Participantes com achados incidentais significativos tiveram um risco absoluto maior de receber diagnóstico de câncer extrapulmonar dentro de um ano: 16 por 1.000 participantes. Os indivíduos com achados incidentais tendiam a ser ligeiramente mais velhos (62 vs. 61 anos) e tinham maior probabilidade de histórico de doença relacionada ao tabagismo (69% vs. 66%).

Contexto: Por Que os Achados Incidentais Importam

Os achados incidentais são inerentes a qualquer programa de rastreamento por imagem, mas ganham especial relevância no contexto da LDCT para câncer de pulmão. Os participantes elegíveis para esse rastreamento são tipicamente tabagistas pesados ou ex-tabagistas, uma população com risco elevado para múltiplos tipos de câncer, não apenas o pulmonar. A integração de IA aos programas de rastreamento pulmonar pode ajudar a sistematizar a detecção e o acompanhamento desses achados.

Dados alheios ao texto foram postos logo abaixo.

omit [∀ μ, NeZero (M μ)] in
/-- [folklore] window letter `hS` (column site): the ff entry of `V κ u` at `(x, z)` vanishes unless `z ∈ x − cube 6`
(`|x − z|₁ ≤ |x − u|₁ + |u − (u′+M∘n)|₁ + |(u′+M∘n) − z|₁ ≤ 6` on the support). -/
theorem wilsonT2per_ff_eq_zero_of_not_mem_S
    (hV : V = fun κ u x z a c => ∑' n : Site (d + 1), wilsonW₂ d T κ u κ' (translate M u' n) x z a c)
    (κ : Fin (d + 1)) (u x : Site (d + 1)) (α γ : Fin (d + 1)) :
    ∀ z ∉ (cube (d + 1) 6).image (fun v => x - v), V κ u x z (Sum.inl α) (Sum.inl γ) = 0 := fun z hz => by
  subst hV
  refine (tsum_congr fun n => ?_).trans tsum_zero
  rw [wilsonW₂_inl_inl]
  rcases wEntry₂_eq_zero_or T κ u κ' (translate M u' n) x z α γ with h0 | ⟨hx, hzw, hwu⟩
  · exact h0
  · exfalso
    refine hz (Finset.mem_image.2 ⟨x - z, mem_cube_of_l1_le ?_, sub_sub_cancel x z⟩)
    have h1 : l1 (x - z) ≤ l1 (x - u) + l1 (u - z) := l1_sub_triangle x u z
    have h2 : l1 (u - z) ≤ l1 (u - translate M u' n) + l1 (translate M u' n - z) := l1_sub_triangle u (translate M u' n) z
    have h3 : l1 (u - translate M u' n) = l1 (translate M u' n - u) := l1_sub_symm u (translate M u' n)
    have h4 : l1 (translate M u' n - z) = l1 (z - translate M u' n) := l1_sub_symm (translate M u' n) z
    have h5 : l1 (x - z) ≤ 6 := by linarith
    exact_mod_cast h5

omit [∀ μ, NeZero (M μ)] in
/-- [folklore] window letter `hqS` for the contact kernel: the ff entry of `c • dper M (wilsonA d κ′ u′)` at `(x, z)` vanishes unless `z ∈ x − cube 6`
(every copy has `x − z ∈ cube 4`, gan24's `wilsonA_ff_eq_zero_of_not_mem_left`). -/
theorem dper_wilsonA_ff_eq_zero_of_not_mem_S (c : ℝ) (x : Site (d + 1)) (α γ : Fin (d + 1)) :
    ∀ z ∉ (cube (d + 1) 6).image (fun v => x - v), (c • dper M (wilsonA d κ' u')) x z (Sum.inl α) (Sum.inl γ) = 0 := fun z hz => by
  rw [Pi.smul_apply, Pi.smul_apply, Pi.smul_apply, Pi.smul_apply, smul_eq_mul, dper_apply]
  have hxz : x - z ∉ cube (d + 1) 4 := fun h => hz (Finset.mem_image.2 ⟨x - z, mem_cube.2 fun i => by
    have hi := (mem_cube.1 h) i
    push_cast at hi ⊢
    linarith, sub_sub_cancel x z⟩)
  rw [(tsum_congr fun m => ?_).trans tsum_zero, mul_zero]
  refine wilsonA_ff_eq_zero_of_not_mem_left fun h => hxz ?_
  rwa [translate_eq_add, translate_eq_add, add_sub_add_right_eq_sub] at h

/-- [folklore] **`sum_wilsonT2per_sub` — THE FIRST-SLOT INDEX LAW OF THE SECOND-SLOT-PERIODISED WILSON BI-FAMILY** (`2 ≤ N`, `T := (8N²)⁻¹ • wsym22 N`),
in leaf-02's `hlaw` Σ-shape on the ff block: `Σ_κ (V κ (w − e_κ) − V κ w) x z (inl α) (inl γ) = ([x = w] − [z = w]) · ((−½) • dper M (wilsonA d κ′ u′)) x z (inl α) (inl γ)`
— the (T2-W) letter `divV_wilsonT2_fst_inl_inl` for each copy `u′ + M∘n` of the second bond, summed; `Σ'_n wilsonA κ′ (u′ + M∘n) = dper M (wilsonA κ′ u′)`
(leaf-02's `dper_apply_of_blockCov` at block size `1`: the first-order Wilson table is fine-translation covariant). -/
theorem sum_wilsonT2per_sub (hN : 2 ≤ N)
    (hV : V = fun κ u x z a c => ∑' n : Site (d + 1), wilsonW₂ d ((8 * (N : ℝ) ^ 2)⁻¹ • wsym22 N) κ u κ' (translate M u' n) x z a c)
    (w x z : Site (d + 1)) (α γ : Fin (d + 1)) :
    ∑ κ : Fin (d + 1), (V κ (w - unitVec κ) x z (Sum.inl α) (Sum.inl γ) - V κ w x z (Sum.inl α) (Sum.inl γ))
      = ((if x = w then (1 : ℝ) else 0) - (if z = w then 1 else 0))
          * ((-(1 / 2 : ℝ)) • dper M (wilsonA d κ' u')) x z (Sum.inl α) (Sum.inl γ) := by
  subst hV
  set T₂ := wilsonW₂ d ((8 * (N : ℝ) ^ 2)⁻¹ • wsym22 N) with hT₂
  -- termwise difference of two convergent copies-sums, then the finite `κ`-sum inside the `n`-sum
  have hsum : ∀ κ : Fin (d + 1),
      (∑' n : Site (d + 1), T₂ κ (w - unitVec κ) κ' (translate M u' n) x z (Sum.inl α) (Sum.inl γ))
        - (∑' n : Site (d + 1), T₂ κ w κ' (translate M u' n) x z (Sum.inl α) (Sum.inl γ))
      = ∑' n : Site (d + 1), (T₂ κ (w - unitVec κ) κ' (translate M u' n) x z (Sum.inl α) (Sum.inl γ)
          - T₂ κ w κ' (translate M u' n) x z (Sum.inl α) (Sum.inl γ)) := fun κ =>
    ((summable_wilsonT2_translate M κ' u' _ κ (w - unitVec κ) x z _ _).tsum_sub (summable_wilsonT2_translate M κ' u' _ κ w x z _ _)).symm
  simp only [hsum]
  rw [← Summable.tsum_finsetSum (fun κ _ => (summable_wilsonT2_translate M κ' u' _ κ (w - unitVec κ) x z _ _).sub
    (summable_wilsonT2_translate M κ' u' _ κ w x z _ _))]
  -- the (T2-W) letter, copy by copy
  have hcopy : ∀ n : Site (d + 1), ∑ κ : Fin (d + 1), (T₂ κ (w - unitVec κ) κ' (translate M u' n) x z (Sum.inl α) (Sum.inl γ)
        - T₂ κ w κ' (translate M u' n) x z (Sum.inl α) (Sum.inl γ))
      = ((if x = w then (1 : ℝ) else 0) - (if z = w then 1 else 0))
          * ((-(1 / 2 : ℝ)) * wilsonA d κ' (translate M u' n) x z (Sum.inl α) (Sum.inl γ)) := fun n => by
    have hdiv : ∑ κ : Fin (d + 1), (T₂ κ (w - unitVec κ) κ' (translate M u' n) x z (Sum.inl α) (Sum.inl γ)
          - T₂ κ w κ' (translate M u' n) x z (Sum.inl α) (Sum.inl γ))
        = KernelWard.divV (fun κ u => T₂ κ u κ' (translate M u' n)) w x z (Sum.inl α) (Sum.inl γ) := by
      rw [divV_apply]
      exact Finset.sum_congr rfl fun κ _ => by rw [affine_unitVec_eq]
    rw [hdiv, hT₂, divV_wilsonT2_fst_inl_inl hN κ' (translate M u' n) w x z α γ]
    ring
  rw [tsum_congr hcopy, tsum_mul_left, tsum_mul_left, Pi.smul_apply, Pi.smul_apply, Pi.smul_apply, Pi.smul_apply, smul_eq_mul,
    dper_apply_of_blockCov (N := 1) (M' := M) (V := wilsonA d) (fun i => (one_mul (M i)).symm) (fun κ u t => wilsonA_translate κ u _) κ' u' x z
      (Sum.inl α) (Sum.inl γ)]

end Family

/-! ## §3 Torus forms: the second-order Wilson family with a torus pure gauge in its FIRST bond (any box `M`, `2 ≤ N`) -/

section Torus

variable {N : ℕ} (M : Fin (d + 1) → ℕ) [∀ μ, NeZero (M μ)] (κ' : Fin (d + 1)) (u' : Site (d + 1))
  {V : Fin (d + 1) → Site (d + 1) → MKer (d + 1) (Fib d)}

O estudo também destaca que 23% das mortes no NLST foram causadas por cânceres fora do pulmão, reforçando que ignorar achados incidentais representa uma oportunidade perdida significativa. Um programa de rastreamento que consiga gerenciar esses achados de forma eficaz agregaria valor muito além da detecção precoce do câncer de pulmão.

Impacto na Prática Clínica: Protocolos de Acompanhamento

O estudo fornece evidência clara de que programas de rastreamento de câncer de pulmão precisam incluir protocolos formais para manejo de achados incidentais. Na prática, isso significa que o radiologista que interpreta o exame deve ter um caminho definido para comunicar achados extrapulmonares relevantes ao médico solicitante, e que o serviço precisa de mecanismos para rastrear se o paciente recebeu o acompanhamento recomendado.

Essa necessidade se conecta diretamente com o debate sobre comunicação de achados críticos. Estudos anteriores mostram que falhas na comunicação de achados incidentais são uma das principais fontes de risco médico-legal em radiologia. Um sistema estruturado, seja ele manual ou apoiado por ferramentas tecnológicas integradas ao fluxo de trabalho, é fundamental para garantir que nenhum achado clinicamente significativo seja perdido.

Relevância para o Cenário Brasileiro

No Brasil, programas de rastreamento de câncer de pulmão por LDCT ainda são incipientes, concentrados em poucos centros de referência. À medida que esses programas se expandirem, a experiência do NLST oferece lições valiosas. A taxa de 6,8% de achados de câncer extrapulmonar reforça que os serviços brasileiros que implementarem rastreamento precisam estar preparados não apenas para tratar achados pulmonares, mas para gerenciar toda a cascata diagnóstica que os achados incidentais desencadeiam.

A telerradiologia e os sistemas de PACS avançados podem desempenhar papel crucial nesse cenário, permitindo que achados incidentais sejam rastreados e comunicados de forma sistemática, mesmo em unidades de saúde com recursos limitados.

Perspectivas Futuras

A pesquisa confirma que achados incidentais na LDCT de rastreamento são comuns e graves o suficiente para justificar investigação adicional. Os programas que conseguirem gerenciá-los de forma eficaz entregarão ainda mais valor aos pacientes do que o rastreamento pulmonar isolado. As limitações do estudo incluem que os dados provêm do NLST, realizado antes da adoção ampla de inteligência artificial para análise de imagens, e que os critérios de elegibilidade e seguimento podem diferir dos protocolos atuais.